Сначала разбрелись литературные пути. Есенин еще печатался в имажинистской «Гостинице для путешествующих в прекрасное», но поглядывал уже в сторону «мужиковствующих». Подолгу сидел он с Орешиным, Клычковым, Ширяевцем в подвальной комнатке «Стойла Пегаса».
Ссорились, кричали, пили.
Есенин желал вожаковать. В затеваемом журнале «Россияне» требовал:
– Диктатуры!
Орешин злостно и мрачно показывал ему шиш. Клычков скалил глаза и ненавидел многопудовым завистливым чувством.

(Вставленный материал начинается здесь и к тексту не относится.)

open S6 in
/-- **(S6) FLUX PROPAGATION at `χ = i` — the contour argument** (registered stub `stub_fluxPropagationI` of the line `strip-anchored-vertex-normalisation`, crux stmt-CriticalPhenomena-10814). Given the uniform inner envelope (S3), along any family `Λ` of any Dobrushin domain `D` (six family fields) on which the staggered combination AND the vertex observable vanish at scale `δ^{1/3}` on compacts, the wall flux of the half-CR corner form through every straight piece of wall is `o(δ^{-2/3})`: for every `η > 0` there is a box height `h ∈ (0, r)` with `‖wallFlux i (Λ δ) δ (wallBox w₀ n r h)‖ ≤ η δ^{-2/3}` eventually in `δ`. Proof: `S6.wallFlux_eq_neg_open` (Green's identity on `S′` + S2: wall flux = −open flux) and `S6.norm_open_le` (transversals `392C(1 + (3/2)(2h/δ)^{2/3})` by the envelope, regular staircase vertices `3εδ^{1/3}·O(r²/(hδ))` by the exact side-pair decomposition with S1 and the two vanishing hypotheses, staircase corners `4C·O(r²/h²)`); `h` is chosen with `(2h)^{2/3} ≤ η/(2352 C)`, then `ε = η/(12·N_top)`, then `δ` small. [folklore] -/
theorem stub_fluxPropagationI : UniformInnerEnvelope → ∀ (D : DobrushinDomain) (Λ : ℝ → DiscreteDobrushin), IsFamily D Λ → StaggeredVanishes D Λ → VertexVanishes D Λ → ∀ (w₀ n : ℂ) (r : ℝ), LocalHalfPlane D w₀ n r → ∀ η > (0:ℝ), ∃ h : ℝ, 0 < h ∧ h < r ∧ ∀ᶠ δ in 𝓝[>] (0:ℝ), ‖wallFlux Complex.I (Λ δ) δ (wallBox w₀ n r h)‖ ≤ η * δ ^ (-(2:ℝ) / 3) := by
  intro hUIE D Λ hΛ hStag hV w₀ n r hwall η hη
  obtain ⟨C₀, hC₀⟩ := hUIE
  obtain ⟨C, hCdef⟩ : ∃ C : ℝ, C = max C₀ 1 := ⟨_, rfl⟩
  have hC : 1 ≤ C := hCdef ▸ le_max_right _ _
  have hCC₀ : C₀ ≤ C := hCdef ▸ le_max_left _ _
  have hr : 0 < r := hwall.2.1
  have hpow : ∀ a : ℝ, Filter.Tendsto (fun x : ℝ => (a * x) ^ ((2:ℝ) / 3)) (𝓝[>] (0:ℝ)) (𝓝 0) := fun a => by
    have hc : Continuous (fun x : ℝ => (a * x) ^ ((2:ℝ) / 3)) := (continuous_const.mul continuous_id).rpow_const fun x => Or.inr (by norm_num)
    simpa [Real.zero_rpow (by norm_num : ((2:ℝ) / 3) ≠ 0)] using tendsto_nhdsWithin_of_tendsto_nhds (hc.tendsto 0)
  -- choice of the box height `h`
  obtain ⟨h, hh1, hh0, hh2⟩ := (((hpow 2).eventually_le_const (by positivity : (0:ℝ) < η / (2352 * C))).and
    (Ioo_mem_nhdsGT (by positivity : (0:ℝ) < r / 4))).exists
  refine ⟨h, hh0, by linarith, ?_⟩
  -- constants of the estimate and the common smallness `ε`
  obtain ⟨Θ, hΘ⟩ : ∃ Θ : ℝ, Θ = 64 * r / h + 4 := ⟨_, rfl⟩
  have hΘ0 : 0 < Θ := by rw [hΘ]; positivity
  obtain ⟨ε, hεdef⟩ : ∃ ε : ℝ, ε = η / (12 * (2 * Θ * (8 * r + 1))) := ⟨_, rfl⟩
  have hε : 0 < ε := by rw [hεdef]; positivity
  -- the collar and the eventualities
  have hK : IsCompact (collar w₀ n (2 * r) (h / 4) (3 * h)) := isCompact_collar hwall.1 w₀ _ _ _
  have hKD : collar w₀ n (2 * r) (h / 4) (3 * h) ⊆ D.carrier := collar_subset hwall (by positivity) (by linarith)
  have e5 : ∀ᶠ δ in 𝓝[>] (0:ℝ), δ ∈ Set.Ioo (0:ℝ) (min (h / 16) 1) := Ioo_mem_nhdsGT (by positivity)
  have e6 : ∀ᶠ δ in 𝓝[>] (0:ℝ), (1 * δ) ^ ((2:ℝ) / 3) ≤ η / (4 * (392 * C + 4 * C * Θ ^ 2)) :=
    (hpow 1).eventually_le_const (by positivity)
  filter_upwards [hΛ.2.2.2.2.2, D.toJordanDomain.eventually_forall_mem_meshDomain' hK hKD, hV _ hK hKD ε hε,
    hStag _ hK hKD ε hε, e5, e6] with δ hE hmesh hVan hSt hδI hδQ
  obtain ⟨hδ, hδlt⟩ := hδI
  have hδh : δ ≤ h / 16 := hδlt.le.trans (min_le_left _ _)
  have hδ1 : δ ≤ 1 := hδlt.le.trans (min_le_right _ _)
  have hEΩ : (Λ δ).Ω = D.carrier := hΛ.1 δ
  have hEδ : (Λ δ).δ = δ := hΛ.2.1 δ
  have hN1 : h / (8 * δ) ≤ (⌈h / (8 * δ)⌉₊ : ℕ) := Nat.le_ceil _
  have hN2 : ((⌈h / (8 * δ)⌉₊ : ℕ) : ℝ) ≤ h / (8 * δ) + 1 := (Nat.ceil_lt_add_one (by positivity)).le
  have hUIE' : ∀ (v f : Site 2), IsCorner v f → ∀ R : ℕ, 1 ≤ R →
      (R : ℝ) * δ ≤ infDist (meshPoint δ v) D.carrierᶜ → ‖cornerObs (Λ δ) δ v f‖ ≤ C * (R : ℝ) ^ (-(1:ℝ) / 3) := by
    intro v f hvf R hR hRd
    have h1 := hC₀ D (Λ δ) hEΩ hE v f hvf R hR (by rw [hEδ]; exact hRd)
    rw [hEδ] at h1
    exact h1.trans (mul_le_mul_of_nonneg_right hCC₀ (Real.rpow_nonneg (Nat.cast_nonneg R) _))
  have hopen := norm_open_le hwall hEΩ hEδ hE hh0 hh2.le hδh hC hε.le hN1 hN2 hmesh.1 hUIE'
    (fun p hp => hVan (medialVertexOf p) hp) (fun p hp => hSt p hp)
  rw [wallFlux_eq_neg_open hwall hEΩ hEδ hE hh0 hh2.le hδh hN1 hN2 hmesh.1, norm_neg]
  refine hopen.trans ?_
  -- final arithmetic: multiply by `Q = δ^{2/3}`
  obtain ⟨Q, hQdef⟩ : ∃ Q : ℝ, Q = δ ^ ((2:ℝ) / 3) := ⟨_, rfl⟩
  have hQ : 0 < Q := by rw [hQdef]; exact Real.rpow_pos_of_pos hδ _
  rw [one_mul, ← hQdef] at hδQ
  have he3Q : δ ^ ((1:ℝ) / 3) = δ / Q := by
    rw [eq_div_iff hQ.ne', hQdef, ← Real.rpow_add hδ]; norm_num
  rw [show (-(2:ℝ) / 3) = -((2:ℝ) / 3) by ring, Real.rpow_neg hδ.le, ← hQdef, ← div_eq_mul_inv, le_div_iff₀ hQ,
    Real.div_rpow (by positivity) hδ.le, ← hQdef, he3Q]
  rw [show (392 * C * (1 + 3 / 2 * ((2 * h) ^ ((2:ℝ) / 3) / Q)) + 3 * ε * (δ / Q) * (2 * (64 * r / h + 4) * (8 * r / δ + 1)) +
      4 * C * (64 * r / h + 4) ^ 2) * Q = (392 * C + 4 * C * Θ ^ 2) * Q + 588 * C * (2 * h) ^ ((2:ℝ) / 3) +
      6 * ε * Θ * (8 * r + δ) by rw [hΘ]; field_simp; ring]
  have t1 : (392 * C + 4 * C * Θ ^ 2) * Q ≤ η / 4 :=
    calc (392 * C + 4 * C * Θ ^ 2) * Q ≤ (392 * C + 4 * C * Θ ^ 2) * (η / (4 * (392 * C + 4 * C * Θ ^ 2))) := by gcongr
      _ = η / 4 := by field_simp
  have t2 : 588 * C * (2 * h) ^ ((2:ℝ) / 3) ≤ η / 4 :=
    calc 588 * C * (2 * h) ^ ((2:ℝ) / 3) ≤ 588 * C * (η / (2352 * C)) := by gcongr
      _ = η / 4 := by field_simp; ring
  have t3 : 6 * ε * Θ * (8 * r + δ) ≤ η / 4 :=
    calc 6 * ε * Θ * (8 * r + δ) ≤ 6 * ε * Θ * (8 * r + 1) := by gcongr
      _ = η / 4 := by rw [hεdef]; field_simp; ring
  linarith

end Summit.CriticalPhenomena.CardyFormulaZ2.Theorems.ParafermionFamiliesToSLESix.StripAnchored

end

Есенин уехал в Петербург и привез оттуда Николая Клюева. Клюев раскрывал пастырские объятия перед меньшими своими братьями по слову, троекратно лобызал в губы, называл Есенина Сереженькой и даже меня ласково гладил по колену, приговаривая:
– Олень! Олень!
Вздыхал об олонецкой избе и до закрытия, до четвертого часа ночи, каждодневно сидел в «Стойле Пегаса», среди скрипок, визжащих фокстроты, среди красногубой, пустосердечной толпы, отрыгивающей винным духом, пудрой «Леда» и мутными тверскобульварскими страстишками.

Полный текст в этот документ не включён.